━━ Exercise data
import Literature.Geometry.Kaehler.ComplexTorusCyclotomicAutomorphismOrderNine
import Literature.NumberTheory.NumberFields.CyclotomicFieldsSevenNineClassNumber
import HarnessLib

/-!
# Exactly two complex tori of dimension `3` admit an automorphism of order `7` (resp. `9`) — unconditionally:
# the class numbers `h(ℚ(ζ_7)) = h(ℚ(ζ_9)) = 1` discharge the principal-ideal-ring hypothesis of FILES 4, 5

Layer `Literature/Geometry/Kaehler`, namespace `Literature.Geometry.Kaehler.ComplexTorus`; lane `lit-hodgefound`
(Track 2 foundations library), Layer A2/A3 junction, row «A2-26(gk)» (self-proposed 2026-08-28, prover seat
`lit-hodgefound-p10`, generation 32, FILE 7 of the generation).  Theorems only; no `def`, no instance, no named
fact (net Literature debt 0).

Generation 32 FILES 4 and 5 (`…OrderSeven`, `…OrderNine`) classify the `3`-dimensional complex tori `X` carrying an
endomorphism `u` of order `7` (resp. `9`) «read through a model `K` of `ℚ(ζ)` with `𝓞_K` principal»: two such tori are
isomorphic iff both are simple or both are not.  FILE 2 of the generation (`CyclotomicFieldsSevenNineClassNumber`)
proves `h(ℚ(ζ_7)) = h(ℚ(ζ_9)) = 1` (Minkowski's bound with Marcus' Theorem 26; Masley–Montgomery's list), so the
hypothesis is void.  This file states the classification UNCONDITIONALLY and in its sharp «exactly two» form:

* §1 (`ℚ(ζ_7)`), for every `7`-th cyclotomic extension `K/ℚ`, all CM types `Φ, Ψ` and ALL fractional ideals
  `𝔞, 𝔟`: **`ℂ³/Φ(𝔞) ≅ ℂ³/Ψ(𝔟)` iff both are simple or both are not, iff `Φ, Ψ` are both primitive or both
  imprimitive** (`isIsomorphic_periodIso_iff_isSimple_iff_seven`, `…_iff_isPrimitive_iff_seven`); for complex tori:
  **two `3`-tori with endomorphisms of order `7` (or `14`) are isomorphic iff both are simple or both are not**
  (`isIsomorphic_iff_isSimple_iff_of_orderOf_eq_seven`, `…_seven_or_fourteen`), all simple ones are isomorphic
  (`IsSimple.isIsomorphic_of_orderOf_eq_seven_or_fourteen'`), and **THE CLASSIFICATION: there are two models
  `X₁ = ℂ³/Φ₁(𝓞)` (simple) and `X₂ = ℂ³/Φ₂(𝓞)` (non-simple, `∼ E³`) over `ℚ(ζ_7) = CyclotomicField 7 ℚ`,
  non-isomorphic, such that EVERY `3`-dimensional complex torus with an endomorphism of order `7` is isomorphic to
  `X₁` or to `X₂`** (`exists_pair_forall_isIsomorphic_of_orderOf_eq_seven`).
* §2 (`ℚ(ζ_9)`): the same for the orders `9` and `18`.

These are the `g = 3` entries `ζ_7`, `ζ_9` of Birkenhake–Lange's table of abelian varieties of dimension `g` with an
automorphism of order `d`, `φ(d) = 2g` («`X ≅ ℂ^g/Φ(𝔞)` … the number of isomorphism classes is … `h` times the
number of types up to automorphisms»), made explicit: `h = 1` and two families of types each.

## References

* [Shimura1998] G. Shimura, *Abelian Varieties with Complex Multiplication and Modular Functions* (1998), §6.1
  Thm. 2 p. 41, §7.4 Prop. 17 p. 58, §8.2 Prop. 26 p. 69, §8.4 Example (1) p. 65.
* [BirkenhakeLange2004] Ch. Birkenhake, H. Lange, *Complex Abelian Varieties*, 2nd ed. (2004), §13.3 (abelian
  varieties with an automorphism of order `d`, `φ(d) = 2g`; Cor. 13.3.4–13.3.6).
* [Marcus2018] D. A. Marcus, *Number Fields*, 2nd ed. (2018), Ch. 5 Exercise 17 (`ℤ[ζ_7]` is a PID).
* [Washington1997] L. C. Washington, *Introduction to Cyclotomic Fields*, 2nd ed. (1997), Thm. 11.1.
-/

noncomputable section

open scoped Classical nonZeroDivisors NumberField Manifold ContDiff
open NumberField Module Polynomial

namespace Literature.Geometry.Kaehler

namespace ComplexTorus

open scoped Literature.NumberTheory.ComplexMultiplication
open Literature.AlgebraicGeometry.Motives (CMType)
open Literature.NumberTheory.ComplexMultiplication.CMTypeLattice (periodIso isSimple_periodIso_iff_isPrimitive)
open Literature.NumberTheory.NumberFields (classNumber_eq_one_of_isCyclotomicExtension_seven
  classNumber_eq_one_of_isCyclotomicExtension_nine isPrincipalIdealRing_ringOfIntegers_cyclotomicField_seven
  isPrincipalIdealRing_ringOfIntegers_cyclotomicField_nine)
open Literature.NumberTheory.ComplexMultiplication (CMTypeLattice.mulMatrix)

/-! ### §1 `ℚ(ζ_7)`: the models for all ideals, the tori, the two-element classification -/

section ModelsSeven

variable {K : Type} [Field K] [NumberField K] [IsCyclotomicExtension {7} ℚ K]

variable (K) in
/-- `𝓞_K` is principal for a `7`-th cyclotomic extension — `h(ℚ(ζ_7)) = 1` (FILE 2). [cite: Marcus2018, Ch. 5 Exercise 17]
[cite: Washington1997, Thm. 11.1] -/
private theorem isPrincipalIdealRing_seven : IsPrincipalIdealRing (𝓞 K) :=
  (classNumber_eq_one_iff (K := K)).1 (classNumber_eq_one_of_isCyclotomicExtension_seven K inferInstance)

/-- `dim_ℂ ℂ^Φ = 3` for a CM type `Φ` of `ℚ(ζ_7)`. [cite: Shimura1998, §6.2 Thm. 3, p. 42] -/
private theorem finrank_pi_cmType_seven' (Φ : CMType K) : finrank ℂ (Φ.1 → ℂ) = 3 := by
  have h := two_mul_finrank_pi_cmType (d := 7) (K := K) Φ
  rw [Nat.totient_prime Nat.prime_seven] at h
  omega

/-- **THE MODELS `ℂ³/Φ(𝔞)` OF `ℚ(ζ_7)` ARE TWO TORI — ALL TYPES, ALL IDEALS, NO HYPOTHESIS**: `ℂ³/Φ(𝔞) ≅ ℂ³/Ψ(𝔟)` as
complex tori iff both are simple or both are non-simple (`h(ℚ(ζ_7)) = 1`: every `𝔞` is principal, and FILE 4's
classification of the pairs `(ℂ³/Φ(𝔞), ζ_7)`). [cite: Shimura1998, §7.4 Prop. 17 p. 58, §8.2 Prop. 26 p. 69, §8.4 Example (1) p. 65]
[cite: BirkenhakeLange2004, §13.3] [cite: Washington1997, Thm. 11.1] -/
theorem isIsomorphic_periodIso_iff_isSimple_iff_seven (Φ Ψ : CMType K) (I J : (FractionalIdeal (𝓞 K)⁰ K)ˣ) :
    IsIsomorphic (periodIso Φ I) (periodIso Ψ J) ↔
      (ComplexTorus.IsSimple (periodIso Φ I) ↔ ComplexTorus.IsSimple (periodIso Ψ J)) := by
  haveI := isPrincipalIdealRing_seven K
  obtain ⟨ζ, hζ⟩ : ∃ ζ : K, IsPrimitiveRoot ζ 7 :=
    IsCyclotomicExtension.exists_isPrimitiveRoot ℚ K (Set.mem_singleton 7) (by norm_num)
  exact isIsomorphic_iff_of_orderOf_eq_seven K (mulMatrix_toInteger_mem_endRingInt hζ Φ I)
    (orderOf_mulMatrix_toInteger hζ Φ I) (finrank_pi_cmType_seven' Φ) (mulMatrix_toInteger_mem_endRingInt hζ Ψ J)
    (orderOf_mulMatrix_toInteger hζ Ψ J) (finrank_pi_cmType_seven' Ψ)

/-- **… iff `Φ` and `Ψ` are both primitive or both imprimitive** (Prop. 26: simple ⟺ primitive).
[cite: Shimura1998, §8.2 Prop. 26 p. 69, §8.4 Example (1) p. 65] [cite: BirkenhakeLange2004, §13.3] -/
theorem isIsomorphic_periodIso_iff_isPrimitive_iff_seven (Φ Ψ : CMType K) (I J : (FractionalIdeal (𝓞 K)⁰ K)ˣ)
    (φ₀ : K →+* ℂ) :
    IsIsomorphic (periodIso Φ I) (periodIso Ψ J) ↔
      (Literature.NumberTheory.ComplexMultiplication.IsPrimitive (ℂ ≃+* ℂ) Φ.1 φ₀ ↔
        Literature.NumberTheory.ComplexMultiplication.IsPrimitive (ℂ ≃+* ℂ) Ψ.1 φ₀) := by
  rw [isIsomorphic_periodIso_iff_isSimple_iff_seven, isSimple_periodIso_iff_isPrimitive Φ I φ₀,
    isSimple_periodIso_iff_isPrimitive Ψ J φ₀]

/-- **All simple models `ℂ³/Φ(𝔞)` of `ℚ(ζ_7)` are isomorphic** (one simple `ζ_7`-threefold).
[cite: Shimura1998, §7.4 Prop. 17 p. 58, §8.4 Example (1) p. 65] [cite: BirkenhakeLange2004, §13.3] -/
theorem isIsomorphic_periodIso_of_isSimple_seven {Φ Ψ : CMType K} {I J : (FractionalIdeal (𝓞 K)⁰ K)ˣ}
    (hΦ : ComplexTorus.IsSimple (periodIso Φ I)) (hΨ : ComplexTorus.IsSimple (periodIso Ψ J)) :
    IsIsomorphic (periodIso Φ I) (periodIso Ψ J) :=
  (isIsomorphic_periodIso_iff_isSimple_iff_seven Φ Ψ I J).2 (iff_of_true hΦ hΨ)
━━━━
Action item: Return, word for word, the line containing "simple ⟺ primitive)." and all lines after it through the last line of the records, and nothing else.

Response:
/-- **… iff `Φ` and `Ψ` are both primitive or both imprimitive** (Prop. 26: simple ⟺ primitive).
[cite: Shimura1998, §8.2 Prop. 26 p. 69, §8.4 Example (1) p. 65] [cite: BirkenhakeLange2004, §13.3] -/
theorem isIsomorphic_periodIso_iff_isPrimitive_iff_seven (Φ Ψ : CMType K) (I J : (FractionalIdeal (𝓞 K)⁰ K)ˣ)
    (φ₀ : K →+* ℂ) :
    IsIsomorphic (periodIso Φ I) (periodIso Ψ J) ↔
      (Literature.NumberTheory.ComplexMultiplication.IsPrimitive (ℂ ≃+* ℂ) Φ.1 φ₀ ↔
        Literature.NumberTheory.ComplexMultiplication.IsPrimitive (ℂ ≃+* ℂ) Ψ.1 φ₀) := by
  rw [isIsomorphic_periodIso_iff_isSimple_iff_seven, isSimple_periodIso_iff_isPrimitive Φ I φ₀,
    isSimple_periodIso_iff_isPrimitive Ψ J φ₀]

/-- **All simple models `ℂ³/Φ(𝔞)` of `ℚ(ζ_7)` are isomorphic** (one simple `ζ_7`-threefold).
[cite: Shimura1998, §7.4 Prop. 17 p. 58, §8.4 Example (1) p. 65] [cite: BirkenhakeLange2004, §13.3] -/
theorem isIsomorphic_periodIso_of_isSimple_seven {Φ Ψ : CMType K} {I J : (FractionalIdeal (𝓞 K)⁰ K)ˣ}
    (hΦ : ComplexTorus.IsSimple (periodIso Φ I)) (hΨ : ComplexTorus.IsSimple (periodIso Ψ J)) :
    IsIsomorphic (periodIso Φ I) (periodIso Ψ J) :=
  (isIsomorphic_periodIso_iff_isSimple_iff_seven Φ Ψ I J).2 (iff_of_true hΦ hΨ)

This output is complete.